The main objective of this project is:
- To create a people counting system that leverages existing CCTV cameras installed on the retail floor to provide customer journey analysis to store owners.
- The system will be capable of detecting and differentiating people based on their age and gender, as well as tracking and tallying those entering and exiting the store entrance.
- The solution was deployed on Jetson Nano, using a customized model that was trained on the client’s data.
The project consists of two main components:
- The machine learning pipeline.
- Setting up the hardware environment.
The machine learning pipeline
Data collection & data analysis
- Samples required to train the model were created using data collected from various cameras.
- The collected data was in video format, with frame sizes varying based on the camera resolution.
- The presence of repetitive backgrounds and redundant objects could potentially impact model training.
- To overcome this issue and improve the dataset’s generalization, additional images from the open-source mall dataset and CCTV-captured background images from another open-source dataset were included.
- The Age and Gender dataset contained over 4,000 images in total.
- The videos were resized and annotated.
- Both video annotations and image annotations were used in this project. Bounding boxes for object detection were used for annotating the objects.

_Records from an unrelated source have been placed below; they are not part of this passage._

import Literature.NumberTheory.DiophantineGeometry.TateAlgorithmInvarianceProofs
import Literature.NumberTheory.DiophantineGeometry.TateAlgorithmOggBound
import Literature.NumberTheory.DiophantineGeometry.TateAlgorithmPerfectField
import HarnessLib

/-!
# Tate's algorithm read on normalised models: forward evaluation of types II, III, IV, I₀*, IV*,
# III*, II*

`Proofs` file (theorems only, no definitions, no named facts) in topic
`NumberTheory/DiophantineGeometry`, sibling of `TateAlgorithmIstarEvalProofs` (which did the same
for the `Iₙ*` branch), landed by the seat of bsd.S15
(`Literature.NumberTheory.EllipticCurves.conductorNorm_eq_artinConductorNat`) as a tool for the
discriminant side of Ogg's formula at `2` (next: the Mordell curves `y² = x³ + k` over `ℚ₂`).

The tree's literal implementation `WeierstrassCurve.kodairaSymbolOfMinimal` of Silverman *ATAEC*
IV.9.4 makes its normalising translations through `Exists.choose`, so that its value on an explicit
equation cannot be computed by unfolding.  The *converse* direction (type ⇒ normal form,
`exists_smul_of_kodairaSymbolOfMinimal_eq_…`) and the *invariance* of the output
(`kodairaSymbolOfMinimal_smul`, `TateAlgorithmInvarianceProofs`) are theorems of the tree; this
file supplies the **forward** direction: if a model is already normalised up to the step at which
it exits and the exit test holds on it, the algorithm returns that type —

* `kodairaSymbolOfMinimal_eq_II_of_step2`, `…_III_of_step2`, `…_IV_of_step2` — on a step-2
  normalised model (`π ∣ a₃, a₄, a₆`, `π ∣ b₂`, `π ∣ Δ`): `π² ∤ a₆` gives `II`; `π² ∣ a₆`,
  `π³ ∤ b₈` gives `III`; `π² ∣ a₆`, `π³ ∣ b₈`, `π³ ∤ b₆` gives `IV`;
* `kodairaSymbolOfMinimal_eq_Istar_zero_of_step6` — on a step-6 normalised model (`π ∣ a₁, a₂`,
  `π² ∣ a₃, a₄`, `π³ ∣ a₆`; the earlier tests then fail, `tests_of_step6`) whose cubic
  `T³ + a₂,₁T² + a₄,₂T + a₆,₃` has three distinct roots in `k̄`: `I₀*`;
* `kodairaSymbolOfMinimal_eq_IVstar_of_step8` — on a step-8 normalised model (`π ∣ a₁`,
  `π² ∣ a₂, a₃`, `π³ ∣ a₄`, `π⁴ ∣ a₆`; cubic `T³`) whose quadratic `Y² + a₃,₂Y - a₆,₄` has two
  distinct roots: `IV*`;
* `kodairaSymbolOfMinimal_eq_IIIstar_of_step9`, `…_IIstar_of_step9` — on a step-9 normalised
  model (`π ∣ a₁`, `π² ∣ a₂`, `π³ ∣ a₃, a₄`, `π⁵ ∣ a₆`; quadratic `Y²`): `π⁴ ∤ a₄` gives `III*`;
  `π⁴ ∣ a₄`, `π⁶ ∤ a₆` gives `II*`.

Proof (one run of the coupling argument of `kodairaSymbolOfMinimal_smul` against the identity):
the algorithm's own model at each step differs from the given one by a change of variables with
`u = 1` whose translation part is constrained by rigidity (`dvd_r_t_of_step2`,
`dvd_r_s_t_of_step6/8/9`), under which every test is invariant (`dvd_b₂_smul_iff`,
`sq_dvd_a₆_smul_iff`, `cube_dvd_b₈_smul_iff`, `cube_dvd_b₆_smul_iff`,
`distinctRootCount_cubicStep6_smul`, `distinctRootCount_quadraticStep8_smul`,
`pow_four_dvd_a₄_smul_iff`, `pow_six_dvd_a₆_smul_iff`).  Perfect residue field (existence of the
normalisations); no assumption on the residue characteristic; no minimality hypothesis (the
statements are about the literal function; for a minimal model they are the Kodaira type).

## References

* J. H. Silverman, *Advanced Topics in the Arithmetic of Elliptic Curves*, GTM 151 (1994), IV.9.4,
  Tate's algorithm, Steps 1–10 (PDF pp. 344–346). [SilvermanATAEC1994]
* J. Tate, *Algorithm for determining the type of a singular fiber in an elliptic pencil*, in
  Modular Functions of One Variable IV, LNM 476 (1975), §§7–8. [Tate1975]
-/

noncomputable section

- The final format used was image format. As we had decided to use the Yolo models for object detection, the labels were retrieved in Yolov5 format. Initially, only labeled images were retrieved. Later, background images were included in the dataset to reduce false positives.
- Age and Gender Model: Three classes were considered: Child -0, Female_adult – 1, and Male_adult – 2.
- Once annotation was done, the frequency of each class in the entire dataset was checked, and some of the redundant /duplicate images were removed.
Model training and testing
In this project, complete retraining is done as the data is totally different from the coco dataset on which the yolov5 model is trained with. Even though the coco model has a superclass called person, the appearance and features differ due to the cultural difference in the countries where this project will be implemented.
- Later different versions of Yolo were retrained using the custom data and compared.
- Out of them, the best version was selected and deployed to Jetson nano. Where other models crossed 1 ms plus inference time per frame, the best model maintained a speed below 0.75 ms per frame.
- The training was done multiple times by assigning different values to the hyperparameters. The aim of the training was to obtain a model which has a size compatible to run on edge devices with a decent inference speed but maintains a good mAP.
The app uses a tracking method called Strongsort which is a two-stage tracker.
- In the first stage, the objects are detected by the Yolov5-nano model, and in the second stage, these detected objects are passed to the tracker model.
- The detected objects are assigned an ID to be maintained for a defined period.
- Strongsort is highly configurable and adjustable to different deployment scenarios.
The tracking and counting logic
Line counting and transformation
- Line counting is implemented as a separate function. Only one object is considered at a time in the function.
- The direction of the movement is based on if the difference between the current frames and previous frames’ values is greater than or less than zero.
The pipeline is added to the tracker code for continuous learning to retrieve data continuously from the live stream. The data collected includes images with bounding boxes, images without bounding boxes, the coordinates, and the class as a text file. The annotations are in Yolo format. The tracker code has data saved in MOT format.
Testing and deployment
The code was deployed on the device and tested on single and multiple cameras.
Challenges the team was able to overcome
- Data imbalance issues, for example, having the male class as the majority class and age and gender imbalance. Ignoring this issue would impact the model performance as The high mAP value of training will be based on the high individual mAP score achieved by the male class. The model will start overfitting on a male class if we try to increase training epochs.
- A person is taking a U-turn. It happens when a person enters and exits like a U-turn or takes rounds casually without intending to enter the place.
- Optimizing the model performance and speed to match the edge device memory & resources.